▸ TASK DETAILS:
Please quote exactly the lines below from the line containing "hb (funext h)" to the line containing "W.MIdx k, ∑ α", both lines included, and nothing else.

▸ DATA EXTRACT:
/-- **Inverting the `C`-mixing**: `∑_α conj(∏ C(β'_b, α_b)) θ((k,α), f) = σ φ_{(k,β')†}(f̃) ⋯ Ω` (`C² = 1`).
[cite: StreaterWightman1964, §4-3 Thm 4-7] -/
theorem sum_conj_thetaVecFn (hW : IsSpinorWightmanQFT W) {n : ℕ} (k : Fin n → κ) (β' : W.MIdx k) (f : Fin n → 𝓢(SpaceTime 3, ℂ)) :
    ∑ α : W.MIdx k, conj (∏ b, SL2C.pctMatrix (W.S (k b)) (hW.continuous_S (k b)) (β' b) (α b)) •
        hW.thetaVecFn (fun b => (⟨k b, α b⟩ : W.Idx)) f =
      fermiPairSign (List.ofFn fun b => W.isFermi (k b)) •
        (W.cmonomialVec (List.ofFn fun b => (hW.adj ⟨k b, β' b⟩, thetaTest (f b))) : W.H) := by
  classical
  -- `∑_α ∏ C(β',α) C(α,β) = ∏ (C²)(β', β) = δ_{β'β}`
  have key : ∀ β : W.MIdx k,
      ∑ α : W.MIdx k, (∏ b, SL2C.pctMatrix (W.S (k b)) (hW.continuous_S (k b)) (β' b) (α b)) *
          (∏ b, SL2C.pctMatrix (W.S (k b)) (hW.continuous_S (k b)) (α b) (β b)) = if β' = β then 1 else 0 := by
    intro β
    have h1 : ∑ α : W.MIdx k, (∏ b, SL2C.pctMatrix (W.S (k b)) (hW.continuous_S (k b)) (β' b) (α b)) *
          (∏ b, SL2C.pctMatrix (W.S (k b)) (hW.continuous_S (k b)) (α b) (β b)) =
        ∏ b, (SL2C.pctMatrix (W.S (k b)) (hW.continuous_S (k b)) * SL2C.pctMatrix (W.S (k b)) (hW.continuous_S (k b))) (β' b) (β b) := by
      simp only [← Finset.prod_mul_distrib, Matrix.mul_apply]
      rw [Finset.prod_univ_sum]
      simp only [Fintype.piFinset_univ]
    rw [h1]
    simp only [SL2C.pctMatrix_mul_self, Matrix.one_apply]
    rw [Fintype.prod_boole]
    by_cases hb : β' = β
    · subst hb; simp
    · have hb' : ¬∀ b, β' b = β b := fun h => hb (funext h)
      simp [hb, hb']
  simp only [thetaVecFn, thetaCoeff, smul_comm _ (fermiPairSign _), ← Finset.smul_sum]
  congr 1
  simp only [Finset.smul_sum, smul_smul, ← map_mul]
  calc ∑ α : W.MIdx k, ∑ β : W.MIdx k,
        conj ((∏ b, SL2C.pctMatrix (W.S (k b)) (hW.continuous_S (k b)) (β' b) (α b)) *
          ∏ b, SL2C.pctMatrix (W.S (k b)) (hW.continuous_S (k b)) (α b) (β b)) •
          (W.cmonomialVec (List.ofFn fun b => (hW.adj ⟨k b, β b⟩, thetaTest (f b))) : W.H)
      = ∑ β : W.MIdx k, ∑ α : W.MIdx k,
        conj ((∏ b, SL2C.pctMatrix (W.S (k b)) (hW.continuous_S (k b)) (β' b) (α b)) *
          ∏ b, SL2C.pctMatrix (W.S (k b)) (hW.continuous_S (k b)) (α b) (β b)) •
          (W.cmonomialVec (List.ofFn fun b => (hW.adj ⟨k b, β b⟩, thetaTest (f b))) : W.H) := Finset.sum_comm
    _ = ∑ β : W.MIdx k, (if β' = β then (1 : ℂ) else 0) • (W.cmonomialVec (List.ofFn fun b => (hW.adj ⟨k b, β b⟩, thetaTest (f b))) : W.H) := by
        refine Finset.sum_congr rfl fun β _ => ?_
        rw [← Finset.sum_smul, ← map_sum, key β]
        split_ifs <;> simp
    _ = (W.cmonomialVec (List.ofFn fun b => (hW.adj ⟨k b, β' b⟩, thetaTest (f b))) : W.H) := by
        simp only [ite_smul, one_smul, zero_smul, Finset.sum_ite_eq, Finset.mem_univ, if_true]
import Summits.QuantumFields.BalabanUV.Beta.EriceFlowEnclosureB12AsPrintedHistoryContagionProfile
import Summits.QuantumFields.BalabanUV.Beta.EriceFlowEnclosureB12AsPrintedPointwiseFadingOrder

/-!
# Beta / EriceFlowEnclosureB12AsPrintedHistoryContagionOrder — ASYMPTOTIC FREEDOM IS CONTAGIOUS, part 5 (junction with prover 2's ORDER theorem):
# in a box of ANY size against the modulus, ONE reference run confines every small-endpoint run below twice its endpoint (part 2), and on
# that small box prover 2's forward order argument (`…PointwiseFadingOrder.order_preserved`, gen 44) applies — so among the rows of the big box
# ending near zero the renormalized coupling is a STRICTLY INCREASING function of the bare coupling (β-flow team, prover 1 = recursion ∕ upper ∕
# bare-coupling ∕ UNIQUENESS side, unit `b2b-balaban-beta-bflow-p1`, gen 35; ROW AP-I·U, fourth reading; parts 1–4 `…HistoryContagion*`; sibling
# `…PointwiseFadingOrder` (prover 2, gen 44, the same day): order and sign-free uniqueness in a SMALL box `4Cγ³ ≤ (1 − θ)²`, reference-free)

HONEST FRAMING (page 1 of everything the β sub-cell writes): discharging `BetaPertH` makes Bałaban's UV stability UNCONDITIONAL — a
real constructive-QFT result; it is NOT the continuum limit and NOT the Clay problem.  HONEST DEPENDENCY (cell reorg 2026-08-19,
verbatim): «continuum YM on T⁴ ⇐ BetaPertH ∧ nine spine estimates (0/9 proved); BetaPertH ⇐ (D1) ∧ (D4) ∧ CAP+tail; G-an2-4 gates
asym, D1 and NE2/3/4.»  THIS MODULE DISCHARGES NOTHING: a junction of two landed kernels BY NAME over runs of the printed recursion (0.20) of
[I] = T. Bałaban, Commun. Math. Phys. **109** (1987) [Balaban1987RG1] for a history-dependent β on an abstract `Setting` (`B12BetaAsPrinted`;
Theorem 2 is STATED WITHOUT PROOF, p. 259, and consumed AS TYPED as a hypothesis) under node U2's HYPOTHESIS SHAPES
`T4CouplingMatching.HistLipschitz ∕ FadingMemory` (NOT printed, [I] p. 298).  Nothing of Bałaban's β is asserted.

THE POINT.  Prover 2's `order_preserved` (gen 44): two same-depth runs inside a box ]0, δ] with `4Cδ³ ≤ (1 − θ)²` keep the order of their bare couplings
at every scale.  In a LARGE box (Cγ³ big) this is false in general — part 4's Markov fold has two bare couplings 1 > ½ meeting at scale 1 — unless
something keeps the runs small: part 2's contagion does, given ONE reference run carrying (0.31)'s lower half from its end (every run ending at
e below the threshold stays below 2e).  Hence (§8 `order_preserved_bigBox_of_reference`): two runs of the same depth in ]0, γ], γ ARBITRARY, ending
below e₁ with `32Ce₁³ ≤ (1 − θ)²` and below part 2's threshold, satisfy g_0 < g′_0 ⟹ g_j < g′_j at every scale; on the carrier, from
`Theorem2Statement` AS TYPED + `Definitions` + `hrg` + the moduli on ]0, γ_u] (§9 **`bare_lt_iff_renormalized_lt_bigBox`**): for every m some g₂ > 0 such
that for ANY two rows (K, m, g₀), (K, m, g₀′) in the WHOLE box ]0, γ_u] with endpoints ≤ g₂, **g₀ < g₀′ ⟺ g_K < g′_K** — «g₀ = g₀(ε, g)» is, near zero,
a strictly increasing function of g among all rows of the box, whatever the box.

WHAT THIS FILE PROVES (0 sorry, 0 def): §8 **`order_preserved_bigBox_of_reference`**; §9 `bareCoupling_strictMono_bigBox`, **`bare_lt_iff_renormalized_lt_bigBox`**.
NOT CLAIMED: any modulus, sign or bound for Bałaban's β; Theorem 2; `BetaPertH`; continuum; Clay.
-/

namespace Summit.QuantumFields.BalabanUV.Beta.EriceFlowEnclosureB12AsPrintedHistoryContagionOrder

open Finset
open Literature.MathematicalPhysics.QuantumFieldTheory.Balaban1983to89
open Literature.MathematicalPhysics.QuantumFieldTheory.Balaban1983to89.B12BetaAsPrinted
open Literature.MathematicalPhysics.QuantumFieldTheory.Balaban1983to89.FlowStep (prefixOf Box mem_box box_mono RGEqH)
open Literature.MathematicalPhysics.QuantumFieldTheory.Balaban1983to89.T4CouplingMatching (HistLipschitz FadingMemory)
open Summit.QuantumFields.BalabanUV.Beta.EriceFlowEnclosureB12AsPrintedUpper (tunedRuns_of_theorem2Statement)
open Summit.QuantumFields.BalabanUV.Beta.EriceFlowEnclosureB12AsPrintedHistoryContagionProfile (le_two_mul_end_of_reference threshold_exists)
open Summit.QuantumFields.BalabanUV.Beta.EriceFlowEnclosureB12AsPrintedPointwiseFadingOrder (order_preserved)

noncomputable section

variable {S : Setting}

/-! ## §8 Order among small-endpoint runs of a big box -/

/-- **ORDER IS PRESERVED AMONG THE SMALL-ENDPOINT RUNS OF A BOX OF ANY SIZE.**  Moduli `HistLipschitz Λ γ S.β`, `FadingMemory C θ Λ` (0 ≤ θ < 1, C ≥ 0) on a box
]0, γ] of ANY size; ONE reference run t of (0.20) of depth K in ]0, γ] with (0.31)'s lower half from its end at rate β* > 0; two runs g, g′ of (0.20) of depth K
in ]0, γ] whose endpoints lie below e₁, where `32Ce₁³ ≤ (1 − θ)²` and both endpoints meet part 2's threshold (`4Ce ≤ β*(1 − θ)`, `e²Q ≤ 3∕4`).  Then
g_0 < g′_0 ⟹ g_j < g′_j for every j ≤ K: part 2 confines both runs to ]0, 2e₁] (`le_two_mul_end_of_reference`), where prover 2's `order_preserved` applies
with `4C(2e₁)³ ≤ (1 − θ)²`. [cite: Balaban1987RG1, Thm 2 p.259 («g₀ = g₀(ε, g)») with (0.20) p.256 and p.298] -/
theorem order_preserved_bigBox_of_reference {γ θ C bs e₁ : ℝ} {Λ : ℕ → ℕ → ℝ} {K : ℕ} {g g' t : ℕ → ℝ}
    (hθ0 : 0 ≤ θ) (hθ1 : θ < 1) (hC : 0 ≤ C) (hbs : 0 < bs)
    (hL : HistLipschitz Λ γ S.β) (hΛ : FadingMemory C θ Λ)
    (hg : RGEqH K S.β g) (hg' : RGEqH K S.β g') (ht : RGEqH K S.β t)
    (hbox : ∀ i, i ≤ K → 0 < g i ∧ g i ≤ γ) (hbox' : ∀ i, i ≤ K → 0 < g' i ∧ g' i ≤ γ)
    (hboxt : ∀ i, i ≤ K → 0 < t i ∧ t i ≤ γ)
    (h031 : ∀ i, i ≤ K → 1 / (t K) ^ 2 + bs * ((K : ℝ) - i) ≤ 1 / (t i) ^ 2)
    (he : g K ≤ e₁) (he' : g' K ≤ e₁) (he₁ : 32 * C * e₁ ^ 3 ≤ (1 - θ) ^ 2)
    (hs1 : 4 * C * g K ≤ bs * (1 - θ))
    (hs2 : (g K) ^ 2 * (C * γ / (1 - θ) ^ 2 + C / (1 - θ) * t K + (2 * C / ((1 - θ) * bs)) ^ 2 + 1 / (4 * (t K) ^ 2)) ≤ 3 / 4)
    (hs1' : 4 * C * g' K ≤ bs * (1 - θ))
    (hs2' : (g' K) ^ 2 * (C * γ / (1 - θ) ^ 2 + C / (1 - θ) * t K + (2 * C / ((1 - θ) * bs)) ^ 2 + 1 / (4 * (t K) ^ 2)) ≤ 3 / 4)
    (h0 : g 0 < g' 0) : ∀ j, j ≤ K → g j < g' j := by
  have hA := le_two_mul_end_of_reference hθ0 hθ1 hC hbs hL hΛ hg ht hbox hboxt h031 hs1 hs2
  have hB := le_two_mul_end_of_reference hθ0 hθ1 hC hbs hL hΛ hg' ht hbox' hboxt h031 hs1' hs2'
  -- both runs lie in ]0, 2e₁] ⊆ ]0, γ]
  have hboxA : ∀ i, i ≤ K → 0 < g i ∧ g i ≤ min γ (2 * e₁) := fun i hi =>
    ⟨(hbox i hi).1, le_min (hbox i hi).2 ((hA i hi).trans (by linarith))⟩
  have hboxB : ∀ i, i ≤ K → 0 < g' i ∧ g' i ≤ min γ (2 * e₁) := fun i hi =>
    ⟨(hbox' i hi).1, le_min (hbox' i hi).2 ((hB i hi).trans (by linarith))⟩
  have hLδ : HistLipschitz Λ (min γ (2 * e₁)) S.β := fun k p q hp hq =>
    hL k p q (box_mono (min_le_left _ _) k hp) (box_mono (min_le_left _ _) k hq)
  have hδpos : 0 < min γ (2 * e₁) := lt_of_lt_of_le (hboxA 0 (Nat.zero_le _)).1 (hboxA 0 (Nat.zero_le _)).2
  have hsmall : 4 * C * (min γ (2 * e₁)) ^ 3 ≤ (1 - θ) ^ 2 := by
    have h1 : (min γ (2 * e₁)) ^ 3 ≤ (2 * e₁) ^ 3 := pow_le_pow_left₀ hδpos.le (min_le_right _ _) 3
    nlinarith [mul_le_mul_of_nonneg_left h1 (by positivity : (0 : ℝ) ≤ 4 * C)]
  exact order_preserved hθ0 hθ1 hC hg hg' hboxA hboxB hLδ hΛ hsmall h0

/-! ## §9 On the carrier: the renormalized coupling is a strictly increasing function of the bare coupling, among all rows of the box -/

/-- **STRICT MONOTONICITY AMONG ALL ROWS OF THE BOX, FROM REFERENCE ROWS AT ONE ENDPOINT.**  Data: reference rows (K, m′, t₀) at every depth inside ]0, γ] ending at
g₁ with (0.31)'s lower half at rate b > 0; `hrg` and the moduli on ]0, γ] (γ arbitrary, 0 ≤ θ < 1); `Definitions`.  Then there is g₂ > 0 such that for two rows
(K, m, g₀), (K, m, g₀′) lying anywhere in ]0, γ] with BOTH endpoints ≤ g₂: g₀ < g₀′ ⟹ g_j < g′_j at every j ≤ K. [cite: Balaban1987RG1, Thm 2 p.259 («g₀ = g₀(ε, g)») with (0.18)–(0.20) pp.255–256 and p.298] -/
theorem bareCoupling_strictMono_bigBox (hD : Definitions S) {m m' : ℕ} {γ g₁ b θ C : ℝ} {Λ : ℕ → ℕ → ℝ}
    (hθ0 : 0 ≤ θ) (hθ1 : θ < 1) (hC : 0 ≤ C) (hb : 0 < b)
    (hrg : ∀ P : B12.RunParams, Step.InInterval γ P.K (S.cpl P) → RGEqH P.K S.β (S.cpl P))
    (hL : HistLipschitz Λ γ S.β) (hΛ : FadingMemory C θ Λ)
    (hT : ∀ K : ℕ, ∃ t₀ : ℝ, Step.InInterval γ K (S.cpl ⟨K, m', t₀⟩) ∧ S.cpl ⟨K, m', t₀⟩ K = g₁ ∧
      ∀ i, i ≤ K → 1 / g₁ ^ 2 + b * ((K : ℝ) - i) ≤ 1 / (S.cpl ⟨K, m', t₀⟩ i) ^ 2) :
    ∃ g₂ : ℝ, 0 < g₂ ∧ ∀ (K : ℕ) (g₀ g₀' : ℝ), Step.InInterval γ K (S.cpl ⟨K, m, g₀⟩) →
      Step.InInterval γ K (S.cpl ⟨K, m, g₀'⟩) → S.cpl ⟨K, m, g₀⟩ K ≤ g₂ → S.cpl ⟨K, m, g₀'⟩ K ≤ g₂ → g₀ < g₀' →
        ∀ j, j ≤ K → S.cpl ⟨K, m, g₀⟩ j < S.cpl ⟨K, m, g₀'⟩ j := by
  have h1θ : 0 < 1 - θ := by linarith
  obtain ⟨e₀, he₀, hthr⟩ := threshold_exists (γ := γ) g₁ hθ1 hC hb
  -- e₁ with 32 C e₁³ ≤ (1 − θ)²: e₁ := min 1 ((1 − θ)² ∕ (32C + 1))
  set e₁ : ℝ := min 1 ((1 - θ) ^ 2 / (32 * C + 1)) with he₁
  have he₁pos : 0 < e₁ := lt_min one_pos (by positivity)
  have he₁1 : e₁ ≤ 1 := min_le_left _ _
  have he₁r : e₁ ≤ (1 - θ) ^ 2 / (32 * C + 1) := min_le_right _ _
  have he₁c : 32 * C * e₁ ^ 3 ≤ (1 - θ) ^ 2 := by
    have hcube : e₁ ^ 3 ≤ e₁ := by nlinarith [mul_le_mul_of_nonneg_left he₁1 he₁pos.le]
    rw [le_div_iff₀ (by positivity)] at he₁r
    nlinarith
  refine ⟨min e₀ e₁, lt_min he₀ he₁pos, fun K g₀ g₀' hI hI' hle hle' hlt j hj => ?_⟩
  obtain ⟨t₀, hIt, hendt, h031t⟩ := hT K
  have h031 : ∀ i, i ≤ K → 1 / (S.cpl ⟨K, m', t₀⟩ K) ^ 2 + b * ((K : ℝ) - i) ≤ 1 / (S.cpl ⟨K, m', t₀⟩ i) ^ 2 := by
    intro i hi
    rw [hendt]
    exact h031t i hi
  obtain ⟨hs1, hs2, -⟩ := hthr (S.cpl ⟨K, m, g₀⟩ K) (hI K le_rfl).1 (hle.trans (min_le_left _ _))
  obtain ⟨hs1', hs2', -⟩ := hthr (S.cpl ⟨K, m, g₀'⟩ K) (hI' K le_rfl).1 (hle'.trans (min_le_left _ _))
  rw [← hendt] at hs2 hs2'
  have h0 : S.cpl ⟨K, m, g₀⟩ 0 < S.cpl ⟨K, m, g₀'⟩ 0 := by rw [hD.d018, hD.d018]; exact hlt
  exact order_preserved_bigBox_of_reference hθ0 hθ1 hC hb hL hΛ (hrg ⟨K, m, g₀⟩ hI) (hrg ⟨K, m, g₀'⟩ hI') (hrg ⟨K, m', t₀⟩ hIt)
    hI hI' hIt h031 (hle.trans (min_le_right _ _)) (hle'.trans (min_le_right _ _)) he₁c hs1 hs2 hs1' hs2' h0 j hj

/-- **«g₀ = g₀(ε, g)» IS STRICTLY INCREASING IN g NEAR ZERO, AMONG ALL ROWS OF THE BOX — from Theorem 2 AS TYPED.**  `Theorem2Statement S hL` ([I] Theorem 2 AS TYPED, a
HYPOTHESIS), `Definitions`, the binder `hrg` and the moduli `HistLipschitz Λ γ_u S.β`, `FadingMemory C θ Λ` (0 ≤ θ < 1, C ≥ 0) on a box ]0, γ_u] of ANY size ⟹ for
every m there is g₂ > 0 such that for ANY two rows (K, m, g₀), (K, m, g₀′) lying in the WHOLE box ]0, γ_u] with both endpoints ≤ g₂: **g₀ < g₀′ ⟺ g_K < g′_K**.
Prover 2's `bare_lt_iff_renormalized_lt` (gen 44) confines the rows to ]0, γ] with `4Cγ³ ≤ (1 − θ)²`; here the reference row Theorem 2 supplies at one endpoint
does the confining. [cite: Balaban1987RG1, Thm 2 (0.31) p.259 with (0.18)–(0.20) pp.255–256 and p.298] -/
theorem bare_lt_iff_renormalized_lt_bigBox {hL : Odd S.L ∧ 1 < S.L} (h : Theorem2Statement S hL) (hD : Definitions S)
    {γu θ C : ℝ} {Λ : ℕ → ℕ → ℝ} (hγu : 0 < γu)
    (hrg : ∀ P : B12.RunParams, Step.InInterval γu P.K (S.cpl P) → RGEqH P.K S.β (S.cpl P))
    (hL' : HistLipschitz Λ γu S.β) (hΛ : FadingMemory C θ Λ) (hθ0 : 0 ≤ θ) (hθ1 : θ < 1) (hC : 0 ≤ C) (m : ℕ) :
    ∃ g₂ : ℝ, 0 < g₂ ∧ ∀ (K : ℕ) (g₀ g₀' : ℝ), Step.InInterval γu K (S.cpl ⟨K, m, g₀⟩) →
      Step.InInterval γu K (S.cpl ⟨K, m, g₀'⟩) → S.cpl ⟨K, m, g₀⟩ K ≤ g₂ → S.cpl ⟨K, m, g₀'⟩ K ≤ g₂ →
        (g₀ < g₀' ↔ S.cpl ⟨K, m, g₀⟩ K < S.cpl ⟨K, m, g₀'⟩ K) := by
  obtain ⟨γ₀, hγ₀, hγ⟩ := tunedRuns_of_theorem2Statement h m
  obtain ⟨g₁, hg₁, hg⟩ := hγ (min γ₀ γu) (lt_min hγ₀ hγu) (min_le_left _ _)
  obtain ⟨β, β', hβ, -, hT⟩ := hg g₁ hg₁ le_rfl
  have hbs : 0 < β * Real.log S.L := mul_pos hβ (Real.log_pos (by exact_mod_cast hL.2))
  have hT' : ∀ K : ℕ, ∃ t₀ : ℝ, Step.InInterval γu K (S.cpl ⟨K, m, t₀⟩) ∧ S.cpl ⟨K, m, t₀⟩ K = g₁ ∧
      ∀ i, i ≤ K → 1 / g₁ ^ 2 + β * Real.log S.L * ((K : ℝ) - i) ≤ 1 / (S.cpl ⟨K, m, t₀⟩ i) ^ 2 := by
    intro K
    obtain ⟨t₀, hIt, hendt, h031t⟩ := hT K
    exact ⟨t₀, fun i hi => ⟨(hIt i hi).1, (hIt i hi).2.trans (min_le_right _ _)⟩, hendt, fun i hi => (h031t i hi).1⟩
  obtain ⟨g₂, hg₂, hmono⟩ := bareCoupling_strictMono_bigBox (m := m) hD hθ0 hθ1 hC hbs hrg hL' hΛ hT'
  refine ⟨g₂, hg₂, fun K g₀ g₀' hI hI' hle hle' => ⟨fun hlt => hmono K g₀ g₀' hI hI' hle hle' hlt K le_rfl, fun hlt => ?_⟩⟩
  rcases lt_trichotomy g₀ g₀' with h1 | h2 | h3
  · exact h1
  · subst h2; exact absurd hlt (lt_irrefl _)
  · exact absurd hlt (not_lt.mpr (hmono K g₀' g₀ hI' hI hle' hle h3 K le_rfl).le)

end

end Summit.QuantumFields.BalabanUV.Beta.EriceFlowEnclosureB12AsPrintedHistoryContagionOrder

▸ EXERCISE ANSWER:
    · have hb' : ¬∀ b, β' b = β b := fun h => hb (funext h)
      simp [hb, hb']
  simp only [thetaVecFn, thetaCoeff, smul_comm _ (fermiPairSign _), ← Finset.smul_sum]
  congr 1
  simp only [Finset.smul_sum, smul_smul, ← map_mul]
  calc ∑ α : W.MIdx k, ∑ β : W.MIdx k,
        conj ((∏ b, SL2C.pctMatrix (W.S (k b)) (hW.continuous_S (k b)) (β' b) (α b)) *
          ∏ b, SL2C.pctMatrix (W.S (k b)) (hW.continuous_S (k b)) (α b) (β b)) •
          (W.cmonomialVec (List.ofFn fun b => (hW.adj ⟨k b, β b⟩, thetaTest (f b))) : W.H)
      = ∑ β : W.MIdx k, ∑ α : W.MIdx k,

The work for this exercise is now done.